Leali then met his next mentor, Phil – owner of Versus Performance and Leali’s boss, who he refers to as “Uncle Phil.”
“Yeah, Phil has always been very good at helping me get energy out. He used to always make me yell ‘I am a cucumber!’ because ‘cool as a cucumber.’ So he used to always be like, ‘what are you?’ and I would be like ‘I’m a cucumber!’ and he would laugh and respond ‘fucking idiot,’” Leali laughs.
Now Phil helps Leali look for fights to compete in.
Leali has only been technically pro for several years, but he has already experienced great highs as a professional MMA fighter, with 2018 marking his most victorious year. Turning pro at the tender age of 20, he became the first person to represent Hong Kong in the All Japan Amateur Shooto Championship in 2016, where he placed third. Coupled with that, Leali boasts an impressive Muay Thai career with a record of 7-4. Fast forward two years in 2018, he picked up a nomination for Asia MMA Rookie of the Year and soon appeared on the red carpet in Central, Hong Kong.
However, his success isn’t surprising when you hear about his buildup. For eight weeks leading up to a fight, Leali only has two things on his mind – his opponent and winning. With intense strategic schedule structuring and what Leali describes as “overtraining,” he explains that during fight camp, he thinks to himself, “I’m resting right now and they could be training right now, they could be getting an edge that I don’t have.”

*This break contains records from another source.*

import Mathlib
import HarnessLib
import Summits.HubbardSuperconductivity.HubbardSuperconductivity.Theorems.KLProgrammeKLRegimeOverlapWtColFlowDeep

/-!
# K3 VL child `KLRegimeVolumeLimitV17F2` (stmt-HubbardSuperconductivity-20440), blueprint v5 M3b-j (iii) AT A COMMON FRAME ON TWO LATTICES: the WEIGHTED
# overlap / re-sectorisation constants of `E_V(klAnisoFamily J′)·S_V(F̃_k)` sampled on ANY lattice `V` at the COARSE volume's flow frame `K_n`, deep window

Cell `gate-hubbard-kl`, seat p3 (g12).  k3c4-p1's M5 step (`…TwoVolumeModelScaleSucc`) reads the transfer data `TransferWtData T⁺ ed ed₁ Λ_T cW` of the fine
volume's block substitution `T⁺_{L″} = (ε•E_{L″}(F′)·S_{L″}(F̃₁)) ⊕ J` at the COMMON frame `K` (the coarse top frame).  The flow-frame doors
`overlapWt_jump_sums_klEng_flow_deep` (p3 g11) / `overlapWt_colSum_klEng_flow_deep` (p3 g11) tie the lattice of `E·S` to the frame's; this file DECOUPLES
them exactly as `…AlphaWtSectionalFlowDeepVol` does for the covariance data: the regime door `charSumWt_klAnisoPair_nb_of_thresholds` takes ANY admissible frame
and ANY lattice with `β² ≤ V`, `β ≤ M`, and the order-three datum of `K_n` is lattice-free.

* **`charSumWt_nbWindow_klEng_flow_deep_vol (d)`** — the weighted neighbouring character-sum bounds `≤ C_T·M·V²` on lattice `V`, frame `K_n` of volume `L`;
* **`overlapWt_jump_sums_klEng_flow_deep_vol (d)`** — weighted ROW sums `≤ 81·C_J·M/β` and the two per-pair position sums `≤ 3·C_J·M/β` of
  `E_V(klAnisoFamily_V J′[K_n])·S_V(F̃_k[K_n])` (weight `klScaleWt V M β J′`), every `V` with `klEngL₃ β U ≤ V`;
* **`overlapWt_colSum_klEng_flow_deep_vol (d)`** — the full weighted COLUMN sums `≤ 81·2^{J′−k}·C_J·M/β` of the same matrix.
The `(1 + Λ_T·tnorm)` currency of `TransferWtData.row/col` follows by `…TwoVolumeDataKitWt.one_add_mul_tnorm_le_klScaleWt_pair` (`Λ_T ≤ Λ_{J′}`); the
`ε`-scaling, the `⊕ J` block and the block covariance are the composition's (k3c4-p1).

Everything is proved; no definitions; nothing about the model is asserted. [cite: BenfattoGiulianiMastropietro2006, §2.7 (2.71a), §2.8 (2.77), (2.82)–(2.83)]
-/

noncomputable section

namespace Summit.HubbardSuperconductivity.HubbardSuperconductivity.Theorems.TorusFourierL2

set_option linter.dupNamespace false -- summit = problem name (single-conjunct summit), D-0017

open Set Finset Literature.MathematicalPhysics.QuantumLattice Literature.MathematicalPhysics.QuantumLattice.BandSectorCounting
open Literature.MathematicalPhysics.QuantumLattice.FermiRG Literature.Probability.LatticeModels Literature.Analysis.SpecialFunctions
open Summit.HubbardSuperconductivity.HubbardSuperconductivity.Theorems.DispersionFlow
open Summit.HubbardSuperconductivity.HubbardSuperconductivity.Theorems.KLRegimeSplit
open Summit.HubbardSuperconductivity.HubbardSuperconductivity.Theorems.KLProgrammeLegKernels
open Summit.HubbardSuperconductivity.HubbardSuperconductivity.Theorems.PerturbedFermiCurve
open scoped Real

open Classical

set_option maxHeartbeats 800000 in -- long binder list
/-- **The weighted neighbouring character-sum bounds on lattice `V` at the coarse flow frame `K_n`, weight scale `J′`, all levels `k + 1 ≤ m ≤ J′`, deep
window**: `≤ C_T·M·V²` (lattice-decoupled twin of `charSumWt_nbWindow_klEng_flow_deep`). [cite: BenfattoGiulianiMastropietro2006, §2.8 (2.82)–(2.83)] -/
theorem charSumWt_nbWindow_klEng_flow_deep_vol (dd : ℕ) :
    ∃ CT : ℝ, 0 < CT ∧
      ∀ (G : GeoConsts) (P : SplitConsts) (R : RenConsts) (Q : EngConsts) (cc : ℝ), R.WF2 → 0 < cc → cc ≤ EngineV8.klEngC₃6 P R →
      ∀ μ ∈ klWindowC, ∀ U : ℝ, 0 < U → U ≤ min (EngineV8.klEngU₀3 P R cc) (1 / (R.Gfr 3 + 1)) →
      ∀ β : ℝ, klBetaMin ≤ β → β ≤ Real.exp (cc / U ^ 2) →
      ∀ (L M : ℕ) [NeZero L] [NeZero M], EngineV8.klEngL₃ β U ≤ L → EngineV8.klEngM₃ β U L ≤ M →
      ∀ n : ℕ, 1 ≤ n → n ≤ nScales β + 1 →
        HistP klPredsV17F2 L M G P Q R β U μ 0 n → FrameOK R U (nScales β) μ (klFlowFrameU L M β U μ n) →
        ∀ (V : ℕ) [NeZero V], EngineV8.klEngL₃ β U ≤ V →
        ∀ k J' : ℕ, k + 1 ≤ J' → J' ≤ n → (4 : ℝ) ^ n * U ≤ (4 : ℝ) ^ (2 * (k + 1) + dd) →
        ∀ m : ℕ, k + 1 ≤ m → m ≤ J' → ∀ (ω : Fin (sectorCount m)) (a' : Fin (sectorCount (m - 1))),
          ∑ z : TorusSite 1 (2 * M) × TorusSite 2 V,
            (1 + klScale klE0 J' * β / (2 * M) * |(((z.1 0).valMinAbs : ℤ) : ℝ)| + klScale klE0 J' * |(((z.2 0).valMinAbs : ℤ) : ℝ)| +
                klScale klE0 J' * |(((z.2 1).valMinAbs : ℤ) : ℝ)|) *
            ‖∑ q : TorusSite 1 (2 * M) × TorusSite 2 V, (torusChar q.1 z.1 * torusChar q.2 z.2) •
              (klAnisoFamily V M β μ (klFlowFrameU L M β U μ n) klE0 m ω (⟨(q.1 0).val, ZMod.val_lt (q.1 0)⟩, q.2) *
                klAnisoFamily V M β μ (klFlowFrameU L M β U μ n) klE0 (m - 1) a' (⟨(q.1 0).val, ZMod.val_lt (q.1 0)⟩, q.2))‖ ≤
            CT * M * (V : ℝ) ^ 2 := by
  have ha : (-4 : ℝ) < -(6 / 5) := by norm_num
  have hab : (-(6 / 5) : ℝ) ≤ -(1 / 10) := by norm_num
  have hb : (-(1 / 10) : ℝ) < 0 := by norm_num
  obtain ⟨CT, hCT, h⟩ := charSumWt_klAnisoPair_nb_of_thresholds ha hab hb ((4 : ℝ) ^ dd / 3072)
  refine ⟨CT, hCT, ?_⟩
  intro G P R Q cc hR2 hcc hcc6 μ hμ U hU hUle β hβmin hβc L M _ _ hL3 hM3 n hn1 hnN hhist hfr V _ hV3 k J' hJ hJn hnd
  have hRj : ∀ j, 0 ≤ R.Gfr j := EngineV8.gfr_nonneg_of_wf2 hR2
  have hβ0 : 0 < β := pos_of_klBetaMin_le hβmin
  have hM0 : (0 : ℝ) < M := Nat.cast_pos.2 (Nat.pos_of_ne_zero (NeZero.ne M))
  have hcle := (hcc6.trans (EngineV8.klEngC₃6_le_klEngC₃3 P R)).trans (EngineV8.klEngC₃3_le_symbolC₃ ha hab hb P hRj)
  have hU3 := (hUle.trans (min_le_left _ _)).trans (EngineV8.klEngU₀3_le_symbolU₀ ha hab hb P hRj cc)
  have hUG : U ≤ 1 / (R.Gfr 3 + 1) := hUle.trans (min_le_right _ _)
  have hVβ : β ^ 2 ≤ (V : ℝ) := EngineV8.sq_le_of_klEngL₃_le hV3
  have hMβ : β ≤ (M : ℝ) := EngineV8.le_of_klEngM₃_le hβmin hL3 hM3
  set K : TrigPolyC4v := klFlowFrameU L M β U μ n with hKdef
  obtain ⟨N, rfl⟩ : ∃ N, n = N + 1 := ⟨n - 1, by omega⟩
  have hh := (histP_klPredsV17F2_iff L M G P Q R β U μ 0 (N + 1)).1 hhist
  have hJets : ∀ m ≤ N, FlowPieceJetsAt L M β U μ R m := fun m hm => (hh m (Nat.lt_succ_of_le hm)).2.1.2.1
  have hGeo : FlowGeometryAt L M β U μ N := (hh N (Nat.lt_succ_self N)).2.1.2.2
  have hK1 : FrameOK R U N μ K := frameOK_klFlowFrameU_succ hJets hGeo
  have hA3 : ∀ p : Momentum, ‖iteratedFDeriv ℝ 3 (frameShift K) p‖ ≤ R.Gfr 3 * U ^ 2 * ((4 : ℝ) ^ (N + 1) / 3) :=
    (frameShift_high_sizes_of_frameOK hRj hK1).1
  have hGU : R.Gfr 3 * U ≤ 1 := by
    have hG3 := hRj 3
    calc R.Gfr 3 * U ≤ R.Gfr 3 * (1 / (R.Gfr 3 + 1)) := mul_le_mul_of_nonneg_left hUG hG3
      _ = R.Gfr 3 / (R.Gfr 3 + 1) := by ring
      _ ≤ 1 := by rw [div_le_one (by positivity)]; linarith only [hG3]
  have hdat : ∀ m : ℕ, k + 1 ≤ m → R.Gfr 3 * U ^ 2 * ((4 : ℝ) ^ (N + 1) / 3) * klScale klE0 m ^ 2 ≤ (4 : ℝ) ^ dd / 3072 :=
    fun m hm => frameDatumAt_le_of_pow_window hU.le hGU hm hnd
  intro m hkm hmJ ω a'
  have hbd := h R hRj cc U hcc hcle hU hU3 β hβmin hβc μ hμ K hfr (R.Gfr 3 * U ^ 2 * ((4 : ℝ) ^ (N + 1) / 3)) hA3 V M hVβ hMβ m
    (by omega) (by omega) (hdat m hkm) ω a'
  refine le_trans (sum_le_sum fun z _ => mul_le_mul_of_nonneg_right ?_ (norm_nonneg _)) hbd
  have hΛle : klScale klE0 J' ≤ klScale klE0 m := EngineV8.klScale_le_klScale (by norm_num [klE0]) hmJ
  have h0 : 0 ≤ |(((z.1 0).valMinAbs : ℤ) : ℝ)| := abs_nonneg _
  have h1 : 0 ≤ |(((z.2 0).valMinAbs : ℤ) : ℝ)| := abs_nonneg _
  have h2 : 0 ≤ |(((z.2 1).valMinAbs : ℤ) : ℝ)| := abs_nonneg _
  have hβM : 0 ≤ β / (2 * M) := by positivity
  have hΛ0 : 0 ≤ klScale klE0 J' := (klth_klScale_pos J').le
  have ht : klScale klE0 J' * β / (2 * M) ≤ klScale klE0 m * β / (2 * M) := by
    rw [mul_div_assoc, mul_div_assoc]; exact mul_le_mul_of_nonneg_right hΛle hβM
  gcongr

set_option maxHeartbeats 800000 in -- long binder list
/-- **The weighted overlap / re-sectorisation constants of `E_V(klAnisoFamily J′)·S_V(F̃_k)` on lattice `V` at the coarse flow frame `K_n`, deep window**:
weighted row sums `≤ 81·C_J·M/β`, weighted per-pair position sums (both orientations) `≤ 3·C_J·M/β` (lattice-decoupled twin of
`overlapWt_jump_sums_klEng_flow_deep`). [cite: BenfattoGiulianiMastropietro2006, §2.7 (2.71a), §2.8 (2.77), (2.82)–(2.83)] -/
theorem overlapWt_jump_sums_klEng_flow_deep_vol (dd : ℕ) :
    ∃ CJ : ℝ, 0 < CJ ∧
      ∀ (G : GeoConsts) (P : SplitConsts) (R : RenConsts) (Q : EngConsts) (cc : ℝ), R.WF2 → 0 < cc → cc ≤ EngineV8.klEngC₃6 P R →
      ∀ μ ∈ klWindowC, ∀ U : ℝ, 0 < U → U ≤ min (EngineV8.klEngU₀3 P R cc) (1 / (R.Gfr 3 + 1)) →
      ∀ β : ℝ, klBetaMin ≤ β → β ≤ Real.exp (cc / U ^ 2) →
      ∀ (L M : ℕ) [NeZero L] [NeZero M], EngineV8.klEngL₃ β U ≤ L → EngineV8.klEngM₃ β U L ≤ M →
      ∀ n : ℕ, 1 ≤ n → n ≤ nScales β + 1 →
        HistP klPredsV17F2 L M G P Q R β U μ 0 n → FrameOK R U (nScales β) μ (klFlowFrameU L M β U μ n) →
        ∀ (V : ℕ) [NeZero V], EngineV8.klEngL₃ β U ≤ V →
        ∀ k J' : ℕ, k + 1 ≤ J' → J' ≤ n → (4 : ℝ) ^ n * U ≤ (4 : ℝ) ^ (2 * (k + 1) + dd) →
        (∀ X'' : SpaceTimeIdx V M × SectorLeg (sectorCount J'),
          ∑ X', ‖(sectorAnalysisMatrix V M β (klAnisoFamily V M β μ (klFlowFrameU L M β U μ n) klE0 J') *
            sectorSubMatrix V M β (bgmFatMultiplier V M klE0 β (nambuXiCT V μ (klFlowFrameU L M β U μ n)) k)) X'' X'‖ *
              EngineV8.klScaleWt V M β J' {EngineV8.latticeLegPos (2 * (2 * M)) X'', EngineV8.latticeLegPos (2 * (2 * M)) X'} ≤
            81 * CJ * M / β) ∧
        (∀ (ω'' : Fin (sectorCount J')) (ω' : Fin (sectorCount k)) (σ c : Fin 2) (x' : SpaceTimeIdx V M),
          ∑ x'' : SpaceTimeIdx V M, ‖(sectorAnalysisMatrix V M β (klAnisoFamily V M β μ (klFlowFrameU L M β U μ n) klE0 J') *
            sectorSubMatrix V M β (bgmFatMultiplier V M klE0 β (nambuXiCT V μ (klFlowFrameU L M β U μ n)) k))
              (x'', ((ω'', σ), c)) (x', ((ω', σ), c))‖ *
              EngineV8.klScaleWt V M β J'
                {EngineV8.latticeLegPos (2 * (2 * M)) ((x'', ((ω'', σ), c)) : SpaceTimeIdx V M × SectorLeg (sectorCount J')),
                  EngineV8.latticeLegPos (2 * (2 * M)) ((x', ((ω', σ), c)) : SpaceTimeIdx V M × SectorLeg (sectorCount k))} ≤
            3 * CJ * M / β) ∧
        (∀ (ω'' : Fin (sectorCount J')) (ω' : Fin (sectorCount k)) (σ c : Fin 2) (x'' : SpaceTimeIdx V M),
          ∑ x' : SpaceTimeIdx V M, ‖(sectorAnalysisMatrix V M β (klAnisoFamily V M β μ (klFlowFrameU L M β U μ n) klE0 J') *
            sectorSubMatrix V M β (bgmFatMultiplier V M klE0 β (nambuXiCT V μ (klFlowFrameU L M β U μ n)) k))
              (x'', ((ω'', σ), c)) (x', ((ω', σ), c))‖ *
              EngineV8.klScaleWt V M β J'
                {EngineV8.latticeLegPos (2 * (2 * M)) ((x'', ((ω'', σ), c)) : SpaceTimeIdx V M × SectorLeg (sectorCount J')),
                  EngineV8.latticeLegPos (2 * (2 * M)) ((x', ((ω', σ), c)) : SpaceTimeIdx V M × SectorLeg (sectorCount k))} ≤
            3 * CJ * M / β) := by
  obtain ⟨CT, hCT, h⟩ := charSumWt_nbWindow_klEng_flow_deep_vol dd
  refine ⟨CT + 729 * CT ^ 2 / 2, by positivity, ?_⟩
  intro G P R Q cc hR2 hcc hcc6 μ hμ U hU hUle β hβmin hβc L M _ _ hL3 hM3 n hn1 hnN hhist hfr V _ hV3 k J' hJ hJn hnd
  have hβ0 : 0 < β := pos_of_klBetaMin_le hβmin
  have hV0 : (0 : ℝ) < V := Nat.cast_pos.2 (Nat.pos_of_ne_zero (NeZero.ne V))
  have hM0 : (0 : ℝ) < M := Nat.cast_pos.2 (Nat.pos_of_ne_zero (NeZero.ne M))
  have hT := h G P R Q cc hR2 hcc hcc6 μ hμ U hU hUle β hβmin hβc L M hL3 hM3 n hn1 hnN hhist hfr V hV3 k J' hJ hJn hnd
  have hT0 : 0 ≤ CT * M * (V : ℝ) ^ 2 := by positivity
  obtain ⟨hrow, hcol₁, hrow₁⟩ := overlapWt_jump_sums_le_of_nbWindow (L := V) (M := M) hβ0 μ (klFlowFrameU L M β U μ n) (n₀ := k + 1) hT0 hT
    le_rfl hJ
  have eTJ : CT * M * (V : ℝ) ^ 2 + 729 * ((((2 * M : ℕ) : ℝ) ^ 1 * (V : ℝ) ^ 2)⁻¹ * (CT * M * (V : ℝ) ^ 2) ^ 2) =
      (CT + 729 * CT ^ 2 / 2) * M * (V : ℝ) ^ 2 := by
    push_cast
    field_simp
  have e81 : ((27 : ℕ) : ℝ) * (3 * ((CT + 729 * CT ^ 2 / 2) * M * (V : ℝ) ^ 2) / (β * (V : ℝ) ^ 2)) =
      81 * (CT + 729 * CT ^ 2 / 2) * M / β := by
    push_cast
    field_simp
    ring
  have e3 : 3 * ((CT + 729 * CT ^ 2 / 2) * M * (V : ℝ) ^ 2) / (β * (V : ℝ) ^ 2) = 3 * (CT + 729 * CT ^ 2 / 2) * M / β := by
    field_simp
  refine ⟨fun X'' => ?_, fun ω'' ω' σ c x' => ?_, fun ω'' ω' σ c x'' => ?_⟩
  · have h1 := hrow X''
    rw [eTJ, e81] at h1
    exact h1
  · have h1 := hcol₁ ω'' ω' σ c x'
    rw [eTJ, e3] at h1
    exact h1
  · have h1 := hrow₁ ω'' ω' σ c x''
    rw [eTJ, e3] at h1
    exact h1

set_option maxHeartbeats 800000 in -- long binder list
/-- **The full weighted COLUMN sums of `E_V(klAnisoFamily J′)·S_V(F̃_k)` on lattice `V` at the coarse flow frame `K_n`, deep window**:
`≤ 81·2^{J′−k}·C_J·M/β` (lattice-decoupled twin of `overlapWt_colSum_klEng_flow_deep`). [cite: BenfattoGiulianiMastropietro2006, §2.7 (2.71a), §2.8 (2.77)] -/
theorem overlapWt_colSum_klEng_flow_deep_vol (dd : ℕ) :
    ∃ CJ : ℝ, 0 < CJ ∧
      ∀ (G : GeoConsts) (P : SplitConsts) (R : RenConsts) (Q : EngConsts) (cc : ℝ), R.WF2 → 0 < cc → cc ≤ EngineV8.klEngC₃6 P R →
      ∀ μ ∈ klWindowC, ∀ U : ℝ, 0 < U → U ≤ min (EngineV8.klEngU₀3 P R cc) (1 / (R.Gfr 3 + 1)) →
      ∀ β : ℝ, klBetaMin ≤ β → β ≤ Real.exp (cc / U ^ 2) →
      ∀ (L M : ℕ) [NeZero L] [NeZero M], EngineV8.klEngL₃ β U ≤ L → EngineV8.klEngM₃ β U L ≤ M →
      ∀ n : ℕ, 1 ≤ n → n ≤ nScales β + 1 →
        HistP klPredsV17F2 L M G P Q R β U μ 0 n → FrameOK R U (nScales β) μ (klFlowFrameU L M β U μ n) →
        ∀ (V : ℕ) [NeZero V], EngineV8.klEngL₃ β U ≤ V →
        ∀ k J' : ℕ, k + 1 ≤ J' → J' ≤ n → (4 : ℝ) ^ n * U ≤ (4 : ℝ) ^ (2 * (k + 1) + dd) →
        ∀ X' : SpaceTimeIdx V M × SectorLeg (sectorCount k),
          ∑ X'' : SpaceTimeIdx V M × SectorLeg (sectorCount J'),
            ‖(sectorAnalysisMatrix V M β (klAnisoFamily V M β μ (klFlowFrameU L M β U μ n) klE0 J') *
              sectorSubMatrix V M β (bgmFatMultiplier V M klE0 β (nambuXiCT V μ (klFlowFrameU L M β U μ n)) k)) X'' X'‖ *
              EngineV8.klScaleWt V M β J' {EngineV8.latticeLegPos (2 * (2 * M)) X'', EngineV8.latticeLegPos (2 * (2 * M)) X'} ≤
            81 * (2 : ℝ) ^ (J' - k) * CJ * M / β := by
  obtain ⟨CT, hCT, h⟩ := charSumWt_nbWindow_klEng_flow_deep_vol dd
  refine ⟨CT + 729 * CT ^ 2 / 2, by positivity, ?_⟩
  intro G P R Q cc hR2 hcc hcc6 μ hμ U hU hUle β hβmin hβc L M _ _ hL3 hM3 n hn1 hnN hhist hfr V _ hV3 k J' hJ hJn hnd X'
  have hβ0 : 0 < β := pos_of_klBetaMin_le hβmin
  have hV0 : (0 : ℝ) < V := Nat.cast_pos.2 (Nat.pos_of_ne_zero (NeZero.ne V))
  have hM0 : (0 : ℝ) < M := Nat.cast_pos.2 (Nat.pos_of_ne_zero (NeZero.ne M))
  have hT := h G P R Q cc hR2 hcc hcc6 μ hμ U hU hUle β hβmin hβc L M hL3 hM3 n hn1 hnN hhist hfr V hV3 k J' hJ hJn hnd
  have hT0 : 0 ≤ CT * M * (V : ℝ) ^ 2 := by positivity
  have hcol := overlapWt_colSum_le_of_nbWindow (L := V) (M := M) hβ0 μ (klFlowFrameU L M β U μ n) (n₀ := k + 1) hT0 hT le_rfl hJ X'
  have eTJ : CT * M * (V : ℝ) ^ 2 + 729 * ((((2 * M : ℕ) : ℝ) ^ 1 * (V : ℝ) ^ 2)⁻¹ * (CT * M * (V : ℝ) ^ 2) ^ 2) =
      (CT + 729 * CT ^ 2 / 2) * M * (V : ℝ) ^ 2 := by
    push_cast
    field_simp
  have e81 : ((27 * 2 ^ (J' - k) : ℕ) : ℝ) * (3 * ((CT + 729 * CT ^ 2 / 2) * M * (V : ℝ) ^ 2) / (β * (V : ℝ) ^ 2)) =
      81 * (2 : ℝ) ^ (J' - k) * (CT + 729 * CT ^ 2 / 2) * M / β := by
    push_cast
    field_simp
    ring
  rw [eTJ, e81] at hcol
  exact hcol

end Summit.HubbardSuperconductivity.HubbardSuperconductivity.Theorems.TorusFourierL2

end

When asked whether that thought made him nervous, he responds, “it doesn’t make me nervous, it makes me train more … But I guess you could perceive it as a kind of nervousness.”
“I often say that ‘a martial artist’s life is a heartbeat – there’s ups and downs,” says Leali.
And he wasn’t wrong – in that same triumphant year, Leali tore his ACL. “In 2018, it was the up part,” Leali recalls. “I had three fights. I won an award for Readers Choice for Asia MMA awards thing and immediately after that, I tore my ACL and then I haven’t fought since then because of COVID. That’s upwards and then straight down where I couldn’t walk … I could barely teach.”
However, despite waiting to get back into the ring for two years, Max doesn’t let it get him down. “I miss it, it’s everything that I want, and I’m dying to compete, but I’m still able to be happy,” he says.
As Leali responds, you can’t help but notice how ideal and well-rounded his answers are. It’s almost hard to imagine that they haven’t been rehearsed. “I try to be the best version of me,” “I can still be happy,” “I want to be the best martial artist, best coach, best boyfriend, best son.”
Living in the era of likes, comments, shares and TikToks that inundate truth and substance, I follow up and question his responses to see whether they are fueled by honesty.
But Leali is nothing short of sincere. So, I shift my focus onto how he obtained such mental equipoise. He then shares his experiences with the deep pits of depression in 2016.
“You win and you feel high in the moment, but that doesn’t last,” he says. “I felt empty. I took fights often that year. I remember that year, there was this time I flew to Japan to be the cornerman for my mentor. He fought, then I flew to Singapore, competed two days in a row. While I was cornering my mentor in Japan though, I took another fight … And I did that regularly. I took a last-minute fight in China that I took while I was on holiday in Paris.”
But then, a friend’s suicide offered Leali perspective and made him reevaluate his own life. “That made me feel very guilty,” he explains. “He was very similar to me in many ways. After that, I realized that none of what I was feeling was who I was as a person and where I wanted to be. It’s not productive.”
Introspective, attune to his own world and yet empathetic to the lives and pain of others, at one point in the interview, he points to his tattoo of Guanyin – the Buddhist bodhisattva on his right triceps and the god associated with compassion – and explains that he genuinely just wants to help people.
“I think some people think that fighters have to be imposing, and I’m definitely not.”